LSTM model structure

The results showed that LSTM with a fully connected neural network had better performance than normal LSTM. Moreover, removing stop words increased the G-mean value of the testing data for all datasets. For the medical records dataset, LSTM with Fully connected Neural network gives the best G-mean value when words with low MI (bottom 5%) and low frequency (frequency < 2) together are considered stop words. If we set the stop words to be the words with low frequency (frequency < 2), then it reduces the training time (shown in Table 6) and increases the performance of the LSTM model. Moreover, LSTM with the feed forward fully connected neural network model uses less time for training than the LSTM model, because it has a faster convergence.

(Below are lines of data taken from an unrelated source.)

namespace Harborth

open Complex Finset
open Literature.Topology.PlaneTopology
open scoped Real

variable {P : Finset ℂ}

section Walk

variable {hne : P.Nonempty} {h2 : ∀ p ∈ P, 2 ≤ (nbrs P p).card}

/-! ## §1 The outer corners of the boundary walk are never tight -/

/-- **The corner below the lowest disc is wider than `π`.** At the lowest (then leftmost) centre
`v₀ = bdry 0` the walk arrives from the neighbour of greatest argument (`bdry (-1) = lastNbr`)
and leaves along the neighbour of least argument (`bdry 1 = firstNbr`); all bond directions at
`v₀` have argument in `[0, π)`, so the traced counter-clockwise gap is `> π`.
[cite: Harborth1974, p. 14] -/
theorem pi_lt_gapAngle_bdry_zero :
    π < gapAngle P (bdry P hne h2 (-1)) (bdry P hne h2 0) := by
  have hs : succ P (bdry P hne h2 (-1)) (bdry P hne h2 0) = bdry P hne h2 1 := by
    have := bdry_add_two (hne := hne) (h2 := h2) (-1)
    rw [show (-1 : ℤ) + 2 = 1 by norm_num, show (-1 : ℤ) + 1 = 0 by norm_num] at this
    exact this.symm
  rw [gapAngle, hs, bdry_one, bdry_neg_one, bdry_zero]
  obtain ⟨hf, -⟩ := firstNbr_spec hne (nbrs_lowest_nonempty hne h2)
  obtain ⟨hl, -⟩ := lastNbr_spec hne (nbrs_lowest_nonempty hne h2)
  rw [ccwAngle_lastNbr hne (nbrs_lowest_nonempty hne h2) hf (firstNbr_ne_lastNbr hne h2)]
  have h0 := (arg_sub_lowest_mem hne hf).1
  have hπ := (arg_sub_lowest_mem hne hl).2
  linarith

/-- The face map advances the boundary walk by one step. [cite: Harborth1974, p. 14] -/
theorem next_bdry (m : ℤ) :
    next P (bdry P hne h2 m, bdry P hne h2 (m + 1)) =
      (bdry P hne h2 (m + 1), bdry P hne h2 (m + 2)) := by
  rw [bdry_add_two]; rfl

/-- Iterating the face map along the boundary walk. [cite: Harborth1974, p. 14] -/
theorem iterate_next_bdry (m : ℤ) (j : ℕ) :
    (next P)^[j] (bdry P hne h2 m, bdry P hne h2 (m + 1)) =
      (bdry P hne h2 (m + j), bdry P hne h2 (m + j + 1)) := by
  induction j with
  | zero => simp
  | succ j ih =>
    rw [Function.iterate_succ_apply', ih, next_bdry]
    have e1 : m + (j : ℕ) + 1 = m + ((j + 1 : ℕ) : ℤ) := by push_cast; ring
    have e2 : m + (j : ℕ) + 2 = m + ((j + 1 : ℕ) : ℤ) + 1 := by push_cast; ring
    rw [e1, e2]

/-- **The outer corners are never tight.** For every `m`, the corner of the boundary walk at
`bdry m` (after `bdry (m-1)`, i.e. the counter-clockwise gap from `bdry (m-1)` to `bdry (m+1)`)
has angle `≠ π/3`: otherwise every corner along its face walk — in particular the corner below
the lowest disc, of angle `> π` — would be tight (`gapAngle_iterate_ne_of_ne`). Equivalently,
no interior angle of the boundary polygon equals `5π/3`. [cite: HeitmannRadin1980, (5) p. 285] -/
theorem gapAngle_bdry_ne (hP : IsHard P) (m : ℤ) :
    gapAngle P (bdry P hne h2 (m - 1)) (bdry P hne h2 m) ≠ π / 3 := by
  have hπ := Real.pi_pos
  have hT0 : (0 : ℤ) < period P hne h2 := by exact_mod_cast period_pos (hne := hne) (h2 := h2)
  -- the dart below the lowest disc is wide
  have hd : (bdry P hne h2 (-1), bdry P hne h2 0) ∈ darts P := by
    have := bdry_mem_darts (hne := hne) (h2 := h2) (-1)
    rwa [show (-1 : ℤ) + 1 = 0 by norm_num] at this
  have hw : gapAngle P (bdry P hne h2 (-1)) (bdry P hne h2 0) ≠ π / 3 := by
    intro h
    have := pi_lt_gapAngle_bdry_zero (hne := hne) (h2 := h2)
    rw [h] at this
    linarith
  -- the dart `(bdry (m-1), bdry m)` is an iterate of it
  set j : ℕ := (m % (period P hne h2 : ℤ)).toNat with hj
  have hjm : (j : ℤ) % (period P hne h2 : ℤ) = m % (period P hne h2 : ℤ) := by
    rw [hj, Int.toNat_of_nonneg (Int.emod_nonneg _ hT0.ne'), Int.emod_emod_of_dvd _ (dvd_refl _)]
  have e0 : bdry P hne h2 (-1 + (j : ℕ)) = bdry P hne h2 (m - 1) := by
    apply bdry_eq_of_emod_eq
    rw [Int.add_emod, hjm, ← Int.add_emod, show -1 + m = m - 1 by ring]
  have e1 : bdry P hne h2 (-1 + (j : ℕ) + 1) = bdry P hne h2 m := by
    rw [show (-1 : ℤ) + (j : ℕ) + 1 = j by ring]
    exact bdry_eq_of_emod_eq hjm
  have key := gapAngle_iterate_ne_of_ne hP h2 hd hw j
  have it := iterate_next_bdry (hne := hne) (h2 := h2) (-1) j
  rw [show (-1 : ℤ) + 1 = 0 by norm_num] at it
  rw [it] at key
  rw [e0, e1] at key
  exact key

/-- **Heitmann–Radin's (5): a boundary disc touches at most five others** ("`a = k₂ + k₃ + k₄ +
k₅`": no boundary vertex has type `6`) — its outer corner is wider than `π/3`
(`card_nbrs_le_five_of_ne`). [cite: HeitmannRadin1980, (5) p. 285] -/
theorem card_nbrs_bdry_le_five (hP : IsHard P) (m : ℤ) : (nbrs P (bdry P hne h2 m)).card ≤ 5 :=
  card_nbrs_le_five_of_ne hP (bdry_pred_mem_nbrs m) (gapAngle_bdry_ne hP m)

/-- **Heitmann–Radin's (5)**, boundary-set form: every disc of the boundary set `bdrySet`
(the vertex set `C_v ∩ ∂C_g` of the boundary polygon) touches at most five others.
[cite: HeitmannRadin1980, (5) p. 285] -/
theorem card_nbrs_le_five_of_mem_bdrySet (hP : IsHard P) {v : ℂ} (hv : v ∈ bdrySet P hne h2) :
    (nbrs P v).card ≤ 5 := by
  obtain ⟨m, -, rfl⟩ := Finset.mem_image.1 hv
  exact card_nbrs_bdry_le_five hP (m : ℤ)

end Walk

/-! ## §2 In a ground state the under-coordinated discs are exactly the boundary discs -/

section Maximal

variable {hne : P.Nonempty} {h2 : ∀ p ∈ P, 2 ≤ (nbrs P p).card}

/-- **The defects of a maximal configuration are its boundary discs.** In a maximal
configuration of `n ≥ 3` unit discs, a disc touches fewer than six others if and only if it is
a vertex of the boundary polygon: interior discs have six neighbours (all their corners are
tight, Theorem (2)(a)), boundary discs at most five ((5)).
[cite: HeitmannRadin1980, Theorem (2)(a) p. 284 and (5) p. 285] -/
theorem filter_card_nbrs_lt_six_eq_bdrySet (hP : IsHard P) (h3 : 3 ≤ P.card)
    (hmax : 2 * harborthNumber P.card ≤ ((darts P).card : ℤ)) :
    P.filter (fun v => (nbrs P v).card < 6) = bdrySet P hne h2 := by
  have ht := tight_or_outer_of_maximal P.card P hP rfl h3 hmax hne h2
  ext v
  simp only [Finset.mem_filter]
  constructor
  · rintro ⟨hv, hlt⟩
    by_contra hvS
    have := card_nbrs_eq_six_of_tight (hne := hne) (h2 := h2) hP ht hv hvS
    omega
  · intro hv
    have := card_nbrs_le_five_of_mem_bdrySet (hne := hne) (h2 := h2) hP hv
    exact ⟨bdrySet_subset hv, by omega⟩

end Maximal

/-- **The defect count of a two-dimensional sticky ground state.** A maximal configuration of
`n ≥ 3` unit discs (a hard configuration with at least — hence exactly — `[3n - √(12n-3)]`
contact pairs) has exactly `⌈√(12n-3)⌉ - 3` discs touching fewer than six others (namely its
boundary discs, Theorem (2)(b)). [cite: HeitmannRadin1980, Theorem (2)(b) p. 284 and (5) p. 285] -/
theorem card_filter_card_nbrs_lt_six (hP : IsHard P) (h3 : 3 ≤ P.card)
    (hmax : 2 * harborthNumber P.card ≤ ((darts P).card : ℤ)) :
    (((P.filter fun v => (nbrs P v).card < 6).card : ℕ) : ℤ) = ⌈Real.sqrt (12 * P.card - 3)⌉ - 3 := by
  have hns := not_splits_of_maximal hP hmax
  have hne : P.Nonempty := Finset.card_pos.1 (by omega)
  have h2 : ∀ p ∈ P, 2 ≤ (nbrs P p).card := fun p hp => two_le_card_nbrs_of_not_splits h3 hns hp
  rw [filter_card_nbrs_lt_six_eq_bdrySet (hne := hne) (h2 := h2) hP h3 hmax]
  exact card_bdrySet_of_maximal hP h3 hmax

/-- **The bulk of a two-dimensional sticky ground state**: a maximal configuration of `n ≥ 3`
unit discs has exactly `n + 3 - ⌈√(12n-3)⌉` discs touching exactly six others (every disc
touches at most six, `card_nbrs_le_six`). [cite: HeitmannRadin1980, Theorem (2)(a)–(b) p. 284] -/
theorem card_filter_card_nbrs_eq_six (hP : IsHard P) (h3 : 3 ≤ P.card)
    (hmax : 2 * harborthNumber P.card ≤ ((darts P).card : ℤ)) :
    (((P.filter fun v => (nbrs P v).card = 6).card : ℕ) : ℤ) =
      P.card + 3 - ⌈Real.sqrt (12 * P.card - 3)⌉ := by
  have hlt := card_filter_card_nbrs_lt_six hP h3 hmax
  have heq : P.filter (fun v => ¬ (nbrs P v).card < 6) = P.filter (fun v => (nbrs P v).card = 6) :=
    Finset.filter_congr fun v _ => by have := card_nbrs_le_six hP v; omega
  have hsum : (P.filter fun v => (nbrs P v).card < 6).card +
      (P.filter fun v => (nbrs P v).card = 6).card = P.card := by
    have h := Finset.card_filter_add_card_filter_not
      (s := P) (fun v => (nbrs P v).card < 6)
    simpa only [heq] using h
  have hsum' : (((P.filter fun v => (nbrs P v).card < 6).card : ℕ) : ℤ) +
      (((P.filter fun v => (nbrs P v).card = 6).card : ℕ) : ℤ) = P.card := by
    exact_mod_cast hsum
  omega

Table 6 The time of data preprocessing + models training and testing of each model (second). Run on data science server at Chiang Mai University, Thailand (LINUX VPS, RAM 16 GB, CPU INTEL CORE i9, GPU 2080TI 11GB)

Conclusion

This research used the LSTM model with fully connected neural network for dengue fever and influenza detection. Text of symptoms and other features including age, body temperature, gender, and month of service were used for input data. The results showed that the LSTM with the fully connected neural network model had higher performance than the normal LSTM model. In addition, removing unimportant keywords from the dataset and also increased their performance.